--- Input for this task ---
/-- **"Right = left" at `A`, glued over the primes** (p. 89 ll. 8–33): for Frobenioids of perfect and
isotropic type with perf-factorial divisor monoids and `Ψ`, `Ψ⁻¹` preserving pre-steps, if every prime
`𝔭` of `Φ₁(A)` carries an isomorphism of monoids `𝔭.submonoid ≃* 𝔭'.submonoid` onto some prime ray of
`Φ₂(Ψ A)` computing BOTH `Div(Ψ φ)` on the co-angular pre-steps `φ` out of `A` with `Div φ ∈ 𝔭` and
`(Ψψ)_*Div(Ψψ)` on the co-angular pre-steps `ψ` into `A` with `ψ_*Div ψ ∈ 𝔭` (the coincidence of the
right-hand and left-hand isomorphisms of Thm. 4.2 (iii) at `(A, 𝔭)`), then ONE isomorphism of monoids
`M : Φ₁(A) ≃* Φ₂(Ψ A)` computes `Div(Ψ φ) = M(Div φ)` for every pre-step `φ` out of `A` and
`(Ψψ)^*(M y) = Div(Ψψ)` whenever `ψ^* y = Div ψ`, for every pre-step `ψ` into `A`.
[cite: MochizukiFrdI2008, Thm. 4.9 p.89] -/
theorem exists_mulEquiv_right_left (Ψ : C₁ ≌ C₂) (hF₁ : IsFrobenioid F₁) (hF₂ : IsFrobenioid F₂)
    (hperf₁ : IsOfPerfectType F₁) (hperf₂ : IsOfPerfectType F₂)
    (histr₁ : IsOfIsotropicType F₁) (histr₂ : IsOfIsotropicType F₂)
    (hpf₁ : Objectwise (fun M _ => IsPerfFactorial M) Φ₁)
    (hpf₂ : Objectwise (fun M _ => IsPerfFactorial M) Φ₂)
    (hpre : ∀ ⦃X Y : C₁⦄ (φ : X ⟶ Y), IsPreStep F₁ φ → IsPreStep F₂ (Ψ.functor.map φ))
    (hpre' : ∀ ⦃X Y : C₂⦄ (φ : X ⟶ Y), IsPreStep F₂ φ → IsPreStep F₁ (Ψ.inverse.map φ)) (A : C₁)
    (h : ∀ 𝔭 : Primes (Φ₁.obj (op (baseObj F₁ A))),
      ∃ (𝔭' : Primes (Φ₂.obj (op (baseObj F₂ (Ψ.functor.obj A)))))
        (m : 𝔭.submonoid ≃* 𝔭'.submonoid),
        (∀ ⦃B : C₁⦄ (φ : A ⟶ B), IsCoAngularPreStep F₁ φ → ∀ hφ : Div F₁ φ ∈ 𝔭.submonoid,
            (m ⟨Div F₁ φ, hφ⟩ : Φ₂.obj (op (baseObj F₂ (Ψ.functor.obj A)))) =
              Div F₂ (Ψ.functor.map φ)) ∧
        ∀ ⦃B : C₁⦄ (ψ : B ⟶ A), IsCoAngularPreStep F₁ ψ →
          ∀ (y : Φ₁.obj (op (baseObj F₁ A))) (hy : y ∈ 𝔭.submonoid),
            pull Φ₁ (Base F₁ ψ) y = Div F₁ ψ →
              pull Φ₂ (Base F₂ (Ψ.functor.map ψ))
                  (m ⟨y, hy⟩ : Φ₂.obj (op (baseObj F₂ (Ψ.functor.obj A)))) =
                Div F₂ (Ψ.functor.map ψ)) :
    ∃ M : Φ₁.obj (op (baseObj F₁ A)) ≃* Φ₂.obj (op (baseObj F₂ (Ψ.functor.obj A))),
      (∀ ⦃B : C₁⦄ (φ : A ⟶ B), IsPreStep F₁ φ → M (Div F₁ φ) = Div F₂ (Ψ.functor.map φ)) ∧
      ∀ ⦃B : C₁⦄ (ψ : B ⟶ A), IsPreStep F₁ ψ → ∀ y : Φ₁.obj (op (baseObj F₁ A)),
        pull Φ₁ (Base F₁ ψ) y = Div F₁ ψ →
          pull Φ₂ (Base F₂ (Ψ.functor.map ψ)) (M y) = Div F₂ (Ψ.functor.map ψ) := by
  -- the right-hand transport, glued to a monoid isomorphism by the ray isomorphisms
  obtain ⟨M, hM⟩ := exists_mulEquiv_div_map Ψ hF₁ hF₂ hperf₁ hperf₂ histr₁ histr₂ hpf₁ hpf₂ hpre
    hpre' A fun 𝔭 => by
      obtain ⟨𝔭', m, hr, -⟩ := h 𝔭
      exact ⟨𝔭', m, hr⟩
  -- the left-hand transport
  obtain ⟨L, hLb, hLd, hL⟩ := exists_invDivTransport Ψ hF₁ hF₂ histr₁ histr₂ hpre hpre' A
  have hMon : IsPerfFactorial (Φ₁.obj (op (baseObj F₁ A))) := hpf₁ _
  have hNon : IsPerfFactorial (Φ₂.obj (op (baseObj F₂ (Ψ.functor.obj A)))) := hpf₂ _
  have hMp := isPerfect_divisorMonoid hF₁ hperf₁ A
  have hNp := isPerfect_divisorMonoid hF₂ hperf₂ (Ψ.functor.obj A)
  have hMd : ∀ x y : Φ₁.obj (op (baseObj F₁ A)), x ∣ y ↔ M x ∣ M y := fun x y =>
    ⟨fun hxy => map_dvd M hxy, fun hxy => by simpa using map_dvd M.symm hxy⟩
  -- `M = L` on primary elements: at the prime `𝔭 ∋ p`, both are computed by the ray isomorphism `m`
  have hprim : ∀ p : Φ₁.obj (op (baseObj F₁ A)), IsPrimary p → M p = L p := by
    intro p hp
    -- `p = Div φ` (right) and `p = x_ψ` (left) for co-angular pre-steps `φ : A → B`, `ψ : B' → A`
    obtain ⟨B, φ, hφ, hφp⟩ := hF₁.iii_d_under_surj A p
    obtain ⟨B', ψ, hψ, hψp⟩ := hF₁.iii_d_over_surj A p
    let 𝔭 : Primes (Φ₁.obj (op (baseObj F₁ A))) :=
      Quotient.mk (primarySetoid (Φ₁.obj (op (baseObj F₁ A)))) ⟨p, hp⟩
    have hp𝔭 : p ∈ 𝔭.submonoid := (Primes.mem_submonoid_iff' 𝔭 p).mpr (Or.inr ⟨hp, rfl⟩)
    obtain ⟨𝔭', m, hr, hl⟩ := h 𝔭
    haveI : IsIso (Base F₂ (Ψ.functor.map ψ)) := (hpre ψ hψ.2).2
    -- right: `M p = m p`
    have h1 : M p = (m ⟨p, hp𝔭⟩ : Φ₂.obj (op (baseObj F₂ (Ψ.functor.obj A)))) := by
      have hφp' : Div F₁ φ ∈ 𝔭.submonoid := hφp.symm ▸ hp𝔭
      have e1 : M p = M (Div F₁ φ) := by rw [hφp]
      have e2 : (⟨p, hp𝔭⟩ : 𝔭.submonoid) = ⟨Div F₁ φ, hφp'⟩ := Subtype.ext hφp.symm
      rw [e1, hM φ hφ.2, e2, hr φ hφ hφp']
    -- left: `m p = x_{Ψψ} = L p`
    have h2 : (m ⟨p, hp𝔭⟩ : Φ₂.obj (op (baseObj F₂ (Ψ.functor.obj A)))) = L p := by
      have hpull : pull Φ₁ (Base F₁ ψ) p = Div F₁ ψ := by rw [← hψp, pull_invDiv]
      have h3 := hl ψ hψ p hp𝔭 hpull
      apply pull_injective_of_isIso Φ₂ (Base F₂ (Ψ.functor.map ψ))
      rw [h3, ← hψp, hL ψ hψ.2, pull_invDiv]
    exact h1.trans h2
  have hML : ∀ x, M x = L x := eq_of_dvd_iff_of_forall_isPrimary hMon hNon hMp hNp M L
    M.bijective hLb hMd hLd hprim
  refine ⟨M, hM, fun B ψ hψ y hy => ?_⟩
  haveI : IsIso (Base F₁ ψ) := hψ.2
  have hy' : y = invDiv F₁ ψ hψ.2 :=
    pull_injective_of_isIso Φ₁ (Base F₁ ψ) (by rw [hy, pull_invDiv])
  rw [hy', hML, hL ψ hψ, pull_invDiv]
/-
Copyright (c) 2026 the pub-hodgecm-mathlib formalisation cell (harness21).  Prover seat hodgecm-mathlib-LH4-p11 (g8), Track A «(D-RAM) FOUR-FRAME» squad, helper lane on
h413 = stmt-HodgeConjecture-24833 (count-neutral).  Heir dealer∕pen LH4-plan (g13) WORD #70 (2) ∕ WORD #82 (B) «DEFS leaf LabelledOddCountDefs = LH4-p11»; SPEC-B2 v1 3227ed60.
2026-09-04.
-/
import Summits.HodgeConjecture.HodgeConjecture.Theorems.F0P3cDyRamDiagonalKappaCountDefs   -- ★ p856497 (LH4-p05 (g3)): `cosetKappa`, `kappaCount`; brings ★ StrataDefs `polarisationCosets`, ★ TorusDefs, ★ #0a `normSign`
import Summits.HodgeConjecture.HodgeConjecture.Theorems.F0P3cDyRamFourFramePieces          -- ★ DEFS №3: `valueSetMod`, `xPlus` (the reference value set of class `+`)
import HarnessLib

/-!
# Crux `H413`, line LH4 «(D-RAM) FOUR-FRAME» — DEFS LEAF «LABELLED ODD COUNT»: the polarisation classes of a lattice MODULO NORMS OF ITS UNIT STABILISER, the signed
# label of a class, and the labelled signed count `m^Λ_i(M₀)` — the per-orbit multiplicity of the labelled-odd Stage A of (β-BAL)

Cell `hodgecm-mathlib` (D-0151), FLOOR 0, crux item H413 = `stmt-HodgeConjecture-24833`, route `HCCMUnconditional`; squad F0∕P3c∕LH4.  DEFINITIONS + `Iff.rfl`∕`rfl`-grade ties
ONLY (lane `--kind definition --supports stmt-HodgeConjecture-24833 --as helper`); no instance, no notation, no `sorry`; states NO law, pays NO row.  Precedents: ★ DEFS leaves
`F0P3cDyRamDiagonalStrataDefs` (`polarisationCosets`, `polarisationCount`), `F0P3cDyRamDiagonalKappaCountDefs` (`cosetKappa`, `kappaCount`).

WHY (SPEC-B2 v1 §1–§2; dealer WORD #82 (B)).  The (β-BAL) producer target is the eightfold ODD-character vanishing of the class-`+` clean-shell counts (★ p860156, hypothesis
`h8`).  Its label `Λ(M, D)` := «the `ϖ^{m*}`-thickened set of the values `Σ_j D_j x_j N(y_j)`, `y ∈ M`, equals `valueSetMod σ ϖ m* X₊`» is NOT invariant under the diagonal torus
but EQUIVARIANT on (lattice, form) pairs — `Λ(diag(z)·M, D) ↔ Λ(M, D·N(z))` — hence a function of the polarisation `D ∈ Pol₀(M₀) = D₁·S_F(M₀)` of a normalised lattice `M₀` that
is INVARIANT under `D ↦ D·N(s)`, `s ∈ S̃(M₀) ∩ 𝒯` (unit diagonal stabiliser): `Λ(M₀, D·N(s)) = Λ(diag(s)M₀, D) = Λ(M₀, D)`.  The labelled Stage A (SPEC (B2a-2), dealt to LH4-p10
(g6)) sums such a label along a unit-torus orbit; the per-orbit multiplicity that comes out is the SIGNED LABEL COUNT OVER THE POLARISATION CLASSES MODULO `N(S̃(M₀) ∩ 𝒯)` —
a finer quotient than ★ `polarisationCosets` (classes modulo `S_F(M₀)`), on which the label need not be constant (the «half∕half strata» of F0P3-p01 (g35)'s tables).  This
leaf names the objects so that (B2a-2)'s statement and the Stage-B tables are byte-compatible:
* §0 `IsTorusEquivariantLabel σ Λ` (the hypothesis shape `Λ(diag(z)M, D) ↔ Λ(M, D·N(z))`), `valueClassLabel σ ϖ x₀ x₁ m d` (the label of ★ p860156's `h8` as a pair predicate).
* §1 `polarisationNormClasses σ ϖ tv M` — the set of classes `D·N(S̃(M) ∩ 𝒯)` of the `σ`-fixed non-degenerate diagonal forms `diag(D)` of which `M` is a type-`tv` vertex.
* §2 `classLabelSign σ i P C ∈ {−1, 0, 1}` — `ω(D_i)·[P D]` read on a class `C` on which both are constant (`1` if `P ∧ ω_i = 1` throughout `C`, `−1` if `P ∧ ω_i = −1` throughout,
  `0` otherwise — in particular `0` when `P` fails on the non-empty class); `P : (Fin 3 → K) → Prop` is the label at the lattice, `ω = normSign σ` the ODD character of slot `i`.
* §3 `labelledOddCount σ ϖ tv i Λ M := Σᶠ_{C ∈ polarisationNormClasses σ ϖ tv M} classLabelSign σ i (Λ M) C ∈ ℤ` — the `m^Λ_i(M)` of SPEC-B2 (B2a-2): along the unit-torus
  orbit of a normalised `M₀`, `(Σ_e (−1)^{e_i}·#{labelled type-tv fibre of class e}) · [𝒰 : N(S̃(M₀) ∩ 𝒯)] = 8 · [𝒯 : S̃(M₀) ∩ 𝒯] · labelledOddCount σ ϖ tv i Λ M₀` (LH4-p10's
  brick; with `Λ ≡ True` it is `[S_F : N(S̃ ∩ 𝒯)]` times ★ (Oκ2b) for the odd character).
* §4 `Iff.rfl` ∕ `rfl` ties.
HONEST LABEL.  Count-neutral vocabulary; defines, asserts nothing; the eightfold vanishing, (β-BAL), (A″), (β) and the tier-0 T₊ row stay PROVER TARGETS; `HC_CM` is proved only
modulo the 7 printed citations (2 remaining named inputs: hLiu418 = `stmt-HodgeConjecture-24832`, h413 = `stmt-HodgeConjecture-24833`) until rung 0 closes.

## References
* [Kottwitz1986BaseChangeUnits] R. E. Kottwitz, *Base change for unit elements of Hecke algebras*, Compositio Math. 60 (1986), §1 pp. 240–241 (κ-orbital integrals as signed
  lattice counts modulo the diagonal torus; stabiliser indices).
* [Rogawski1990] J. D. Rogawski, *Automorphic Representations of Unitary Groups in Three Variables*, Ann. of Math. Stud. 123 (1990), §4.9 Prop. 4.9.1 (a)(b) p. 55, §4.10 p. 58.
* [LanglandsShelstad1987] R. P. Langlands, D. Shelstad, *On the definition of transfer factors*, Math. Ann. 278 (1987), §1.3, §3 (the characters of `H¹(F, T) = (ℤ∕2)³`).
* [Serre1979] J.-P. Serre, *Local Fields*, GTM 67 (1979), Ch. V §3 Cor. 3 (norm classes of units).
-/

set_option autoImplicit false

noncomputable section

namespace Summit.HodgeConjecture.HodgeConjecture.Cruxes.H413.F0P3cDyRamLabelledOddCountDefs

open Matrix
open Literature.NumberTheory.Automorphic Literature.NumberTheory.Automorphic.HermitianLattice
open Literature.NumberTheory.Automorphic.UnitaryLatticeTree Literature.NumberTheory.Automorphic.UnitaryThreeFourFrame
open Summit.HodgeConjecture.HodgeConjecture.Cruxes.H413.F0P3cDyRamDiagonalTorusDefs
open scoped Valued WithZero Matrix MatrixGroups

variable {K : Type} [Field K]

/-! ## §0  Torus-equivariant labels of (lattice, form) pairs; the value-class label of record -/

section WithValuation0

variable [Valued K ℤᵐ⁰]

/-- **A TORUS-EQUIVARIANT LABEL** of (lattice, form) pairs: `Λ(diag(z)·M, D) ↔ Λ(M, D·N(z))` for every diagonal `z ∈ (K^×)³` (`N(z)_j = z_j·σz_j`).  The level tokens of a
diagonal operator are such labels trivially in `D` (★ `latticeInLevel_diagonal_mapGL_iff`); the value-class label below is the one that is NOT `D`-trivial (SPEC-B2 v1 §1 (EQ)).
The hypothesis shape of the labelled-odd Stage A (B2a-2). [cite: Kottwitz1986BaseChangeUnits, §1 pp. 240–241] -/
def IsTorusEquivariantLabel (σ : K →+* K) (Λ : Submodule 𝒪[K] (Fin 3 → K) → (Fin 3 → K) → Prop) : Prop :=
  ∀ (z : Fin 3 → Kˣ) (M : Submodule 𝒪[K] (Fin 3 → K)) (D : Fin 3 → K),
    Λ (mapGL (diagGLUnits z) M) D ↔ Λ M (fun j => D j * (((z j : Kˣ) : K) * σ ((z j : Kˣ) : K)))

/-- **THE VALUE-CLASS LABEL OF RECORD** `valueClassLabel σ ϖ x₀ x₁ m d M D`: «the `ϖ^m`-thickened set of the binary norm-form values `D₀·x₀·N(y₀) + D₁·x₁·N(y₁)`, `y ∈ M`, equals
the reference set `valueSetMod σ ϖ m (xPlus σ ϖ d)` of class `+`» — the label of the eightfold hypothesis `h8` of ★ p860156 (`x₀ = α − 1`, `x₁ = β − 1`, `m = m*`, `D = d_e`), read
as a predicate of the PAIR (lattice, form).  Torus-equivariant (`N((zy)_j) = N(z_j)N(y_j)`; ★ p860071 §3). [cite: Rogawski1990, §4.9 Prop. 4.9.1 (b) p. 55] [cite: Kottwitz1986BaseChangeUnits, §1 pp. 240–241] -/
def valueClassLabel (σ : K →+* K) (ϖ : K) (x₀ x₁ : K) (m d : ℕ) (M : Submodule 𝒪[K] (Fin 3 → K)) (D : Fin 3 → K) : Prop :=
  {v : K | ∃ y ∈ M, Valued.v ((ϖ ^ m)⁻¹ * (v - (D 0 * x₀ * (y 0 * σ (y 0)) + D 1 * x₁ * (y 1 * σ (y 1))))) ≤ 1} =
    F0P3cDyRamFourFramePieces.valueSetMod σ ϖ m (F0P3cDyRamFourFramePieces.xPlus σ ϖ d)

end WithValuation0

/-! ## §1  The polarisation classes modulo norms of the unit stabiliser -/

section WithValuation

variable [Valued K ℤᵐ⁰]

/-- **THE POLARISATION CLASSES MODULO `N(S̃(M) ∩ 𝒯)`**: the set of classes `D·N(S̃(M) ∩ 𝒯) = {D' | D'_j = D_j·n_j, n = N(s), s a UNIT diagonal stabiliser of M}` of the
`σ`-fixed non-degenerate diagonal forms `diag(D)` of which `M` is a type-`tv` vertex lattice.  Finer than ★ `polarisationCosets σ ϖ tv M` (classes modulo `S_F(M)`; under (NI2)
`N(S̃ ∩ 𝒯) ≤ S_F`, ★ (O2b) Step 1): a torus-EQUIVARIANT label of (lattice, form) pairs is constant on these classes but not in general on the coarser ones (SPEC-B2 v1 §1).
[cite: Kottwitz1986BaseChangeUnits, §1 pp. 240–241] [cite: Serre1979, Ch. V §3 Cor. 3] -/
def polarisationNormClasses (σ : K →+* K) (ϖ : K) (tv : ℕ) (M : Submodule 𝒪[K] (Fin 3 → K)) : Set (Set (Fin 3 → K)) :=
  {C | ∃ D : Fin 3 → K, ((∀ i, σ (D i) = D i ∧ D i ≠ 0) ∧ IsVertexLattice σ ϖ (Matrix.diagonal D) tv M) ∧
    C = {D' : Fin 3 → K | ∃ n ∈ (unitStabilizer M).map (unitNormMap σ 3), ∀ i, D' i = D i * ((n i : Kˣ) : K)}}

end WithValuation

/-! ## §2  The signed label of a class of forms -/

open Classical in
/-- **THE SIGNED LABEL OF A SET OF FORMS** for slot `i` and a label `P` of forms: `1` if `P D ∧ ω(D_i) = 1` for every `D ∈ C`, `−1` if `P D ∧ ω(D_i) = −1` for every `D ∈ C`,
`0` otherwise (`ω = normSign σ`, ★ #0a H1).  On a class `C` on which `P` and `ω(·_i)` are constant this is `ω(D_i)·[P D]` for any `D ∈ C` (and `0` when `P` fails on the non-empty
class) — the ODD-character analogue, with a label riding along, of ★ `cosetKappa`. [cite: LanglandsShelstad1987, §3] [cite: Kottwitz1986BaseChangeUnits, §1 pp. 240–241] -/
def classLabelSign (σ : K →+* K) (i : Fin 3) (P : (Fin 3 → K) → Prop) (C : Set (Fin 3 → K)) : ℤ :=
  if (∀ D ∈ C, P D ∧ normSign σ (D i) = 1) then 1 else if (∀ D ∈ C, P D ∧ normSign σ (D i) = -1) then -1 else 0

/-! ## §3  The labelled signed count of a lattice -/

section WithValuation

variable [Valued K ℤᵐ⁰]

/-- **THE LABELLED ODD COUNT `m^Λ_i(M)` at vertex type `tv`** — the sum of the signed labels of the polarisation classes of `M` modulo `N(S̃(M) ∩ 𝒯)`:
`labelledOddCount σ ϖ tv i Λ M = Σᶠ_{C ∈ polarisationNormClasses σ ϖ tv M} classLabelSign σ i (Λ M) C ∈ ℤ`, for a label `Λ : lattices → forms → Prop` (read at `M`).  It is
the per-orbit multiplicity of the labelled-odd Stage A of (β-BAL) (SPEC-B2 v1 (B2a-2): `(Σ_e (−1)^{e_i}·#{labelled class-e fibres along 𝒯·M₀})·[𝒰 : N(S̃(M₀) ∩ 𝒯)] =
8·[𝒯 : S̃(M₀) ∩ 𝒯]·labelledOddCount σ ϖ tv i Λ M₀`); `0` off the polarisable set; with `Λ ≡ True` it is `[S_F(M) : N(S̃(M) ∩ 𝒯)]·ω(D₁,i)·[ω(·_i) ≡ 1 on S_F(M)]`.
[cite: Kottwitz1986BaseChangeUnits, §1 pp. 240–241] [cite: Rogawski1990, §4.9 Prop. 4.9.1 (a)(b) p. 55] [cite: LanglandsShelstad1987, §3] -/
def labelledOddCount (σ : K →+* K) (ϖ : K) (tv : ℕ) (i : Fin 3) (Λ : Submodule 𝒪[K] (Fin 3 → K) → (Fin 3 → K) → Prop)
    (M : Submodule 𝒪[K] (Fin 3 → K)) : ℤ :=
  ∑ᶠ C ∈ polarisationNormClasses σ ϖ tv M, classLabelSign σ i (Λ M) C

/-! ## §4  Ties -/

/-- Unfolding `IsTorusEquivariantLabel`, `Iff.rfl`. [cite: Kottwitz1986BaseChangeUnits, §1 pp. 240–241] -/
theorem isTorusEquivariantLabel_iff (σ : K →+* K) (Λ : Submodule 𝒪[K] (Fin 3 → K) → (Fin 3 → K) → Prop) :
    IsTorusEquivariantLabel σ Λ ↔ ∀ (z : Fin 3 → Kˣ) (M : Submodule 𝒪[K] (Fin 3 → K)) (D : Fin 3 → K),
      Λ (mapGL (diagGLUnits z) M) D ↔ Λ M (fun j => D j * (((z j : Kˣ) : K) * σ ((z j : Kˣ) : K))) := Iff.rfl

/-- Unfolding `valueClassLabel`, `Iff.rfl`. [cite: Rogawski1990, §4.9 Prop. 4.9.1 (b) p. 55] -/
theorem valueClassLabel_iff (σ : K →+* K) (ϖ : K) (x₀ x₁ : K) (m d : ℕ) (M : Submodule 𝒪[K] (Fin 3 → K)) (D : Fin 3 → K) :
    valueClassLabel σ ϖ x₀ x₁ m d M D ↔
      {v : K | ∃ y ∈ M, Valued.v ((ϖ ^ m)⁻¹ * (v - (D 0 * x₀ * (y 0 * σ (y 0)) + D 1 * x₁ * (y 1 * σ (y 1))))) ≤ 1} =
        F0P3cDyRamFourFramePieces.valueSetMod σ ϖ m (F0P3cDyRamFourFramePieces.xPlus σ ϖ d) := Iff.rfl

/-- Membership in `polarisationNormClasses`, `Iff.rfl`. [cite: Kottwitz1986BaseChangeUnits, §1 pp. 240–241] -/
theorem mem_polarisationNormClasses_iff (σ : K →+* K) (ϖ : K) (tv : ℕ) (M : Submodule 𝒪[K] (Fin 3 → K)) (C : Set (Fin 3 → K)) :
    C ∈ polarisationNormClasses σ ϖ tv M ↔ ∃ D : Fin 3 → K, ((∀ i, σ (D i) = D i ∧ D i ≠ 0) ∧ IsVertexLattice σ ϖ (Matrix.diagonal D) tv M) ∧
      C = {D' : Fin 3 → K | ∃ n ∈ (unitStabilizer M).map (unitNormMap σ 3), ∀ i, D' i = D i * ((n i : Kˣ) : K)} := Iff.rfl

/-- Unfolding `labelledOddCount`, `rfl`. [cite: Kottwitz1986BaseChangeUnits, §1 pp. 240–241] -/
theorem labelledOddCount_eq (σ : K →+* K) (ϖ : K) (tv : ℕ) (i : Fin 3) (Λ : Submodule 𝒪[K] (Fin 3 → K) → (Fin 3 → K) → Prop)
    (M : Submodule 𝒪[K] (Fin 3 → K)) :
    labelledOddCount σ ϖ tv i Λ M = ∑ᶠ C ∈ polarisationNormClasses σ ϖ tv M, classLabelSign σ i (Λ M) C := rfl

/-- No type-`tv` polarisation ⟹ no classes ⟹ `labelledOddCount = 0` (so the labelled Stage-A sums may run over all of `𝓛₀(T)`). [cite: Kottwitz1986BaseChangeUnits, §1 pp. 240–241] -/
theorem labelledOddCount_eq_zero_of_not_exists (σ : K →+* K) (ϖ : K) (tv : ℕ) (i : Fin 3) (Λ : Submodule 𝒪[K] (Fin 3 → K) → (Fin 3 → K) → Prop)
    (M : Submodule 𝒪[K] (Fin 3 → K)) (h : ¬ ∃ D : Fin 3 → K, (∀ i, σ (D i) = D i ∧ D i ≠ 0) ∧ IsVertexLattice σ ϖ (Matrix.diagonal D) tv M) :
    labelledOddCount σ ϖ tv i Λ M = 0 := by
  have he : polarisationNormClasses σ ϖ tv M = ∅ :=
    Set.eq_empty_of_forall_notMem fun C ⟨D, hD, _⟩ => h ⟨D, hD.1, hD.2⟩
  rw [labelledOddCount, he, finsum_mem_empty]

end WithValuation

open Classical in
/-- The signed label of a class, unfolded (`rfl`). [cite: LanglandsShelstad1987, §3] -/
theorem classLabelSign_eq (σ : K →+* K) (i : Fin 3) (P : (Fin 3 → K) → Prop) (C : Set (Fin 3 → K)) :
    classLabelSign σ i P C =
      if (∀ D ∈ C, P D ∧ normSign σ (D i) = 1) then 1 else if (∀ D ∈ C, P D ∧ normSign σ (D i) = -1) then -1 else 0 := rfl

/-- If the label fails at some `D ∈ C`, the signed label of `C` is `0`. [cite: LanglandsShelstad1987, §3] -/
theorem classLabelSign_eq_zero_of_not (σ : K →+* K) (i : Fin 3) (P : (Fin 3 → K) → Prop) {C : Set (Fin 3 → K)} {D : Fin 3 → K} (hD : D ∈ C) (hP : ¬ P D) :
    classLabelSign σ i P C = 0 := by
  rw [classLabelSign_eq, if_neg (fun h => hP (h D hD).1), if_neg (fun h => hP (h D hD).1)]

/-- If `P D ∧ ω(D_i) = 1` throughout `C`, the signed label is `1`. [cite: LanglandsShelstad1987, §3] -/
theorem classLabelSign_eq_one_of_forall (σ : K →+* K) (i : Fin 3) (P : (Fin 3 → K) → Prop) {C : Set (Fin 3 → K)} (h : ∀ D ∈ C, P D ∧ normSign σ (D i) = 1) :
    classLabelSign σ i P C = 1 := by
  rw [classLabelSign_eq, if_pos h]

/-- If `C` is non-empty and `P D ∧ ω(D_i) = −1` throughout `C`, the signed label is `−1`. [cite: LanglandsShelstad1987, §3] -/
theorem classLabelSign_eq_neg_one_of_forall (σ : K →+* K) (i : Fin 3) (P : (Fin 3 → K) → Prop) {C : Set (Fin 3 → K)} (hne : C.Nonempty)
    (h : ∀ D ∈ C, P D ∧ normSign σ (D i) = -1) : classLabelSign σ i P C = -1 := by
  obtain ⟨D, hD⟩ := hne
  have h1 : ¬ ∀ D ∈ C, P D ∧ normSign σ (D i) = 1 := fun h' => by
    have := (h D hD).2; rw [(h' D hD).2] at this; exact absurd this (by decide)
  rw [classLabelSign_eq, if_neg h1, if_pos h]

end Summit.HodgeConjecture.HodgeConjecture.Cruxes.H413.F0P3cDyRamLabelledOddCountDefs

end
---
▸ **Description of the task**
From where "rw [classLabelSign_eq, if_neg (fun" appears to the last line of the listing above, please write out every line exactly; leave out the rest.

▸ **Solution to this task**
  rw [classLabelSign_eq, if_neg (fun h => hP (h D hD).1), if_neg (fun h => hP (h D hD).1)]

/-- If `P D ∧ ω(D_i) = 1` throughout `C`, the signed label is `1`. [cite: LanglandsShelstad1987, §3] -/
theorem classLabelSign_eq_one_of_forall (σ : K →+* K) (i : Fin 3) (P : (Fin 3 → K) → Prop) {C : Set (Fin 3 → K)} (h : ∀ D ∈ C, P D ∧ normSign σ (D i) = 1) :
    classLabelSign σ i P C = 1 := by
  rw [classLabelSign_eq, if_pos h]

/-- If `C` is non-empty and `P D ∧ ω(D_i) = −1` throughout `C`, the signed label is `−1`. [cite: LanglandsShelstad1987, §3] -/
theorem classLabelSign_eq_neg_one_of_forall (σ : K →+* K) (i : Fin 3) (P : (Fin 3 → K) → Prop) {C : Set (Fin 3 → K)} (hne : C.Nonempty)
    (h : ∀ D ∈ C, P D ∧ normSign σ (D i) = -1) : classLabelSign σ i P C = -1 := by
  obtain ⟨D, hD⟩ := hne
  have h1 : ¬ ∀ D ∈ C, P D ∧ normSign σ (D i) = 1 := fun h' => by
    have := (h D hD).2; rw [(h' D hD).2] at this; exact absurd this (by decide)
  rw [classLabelSign_eq, if_neg h1, if_pos h]

end Summit.HodgeConjecture.HodgeConjecture.Cruxes.H413.F0P3cDyRamLabelledOddCountDefs

end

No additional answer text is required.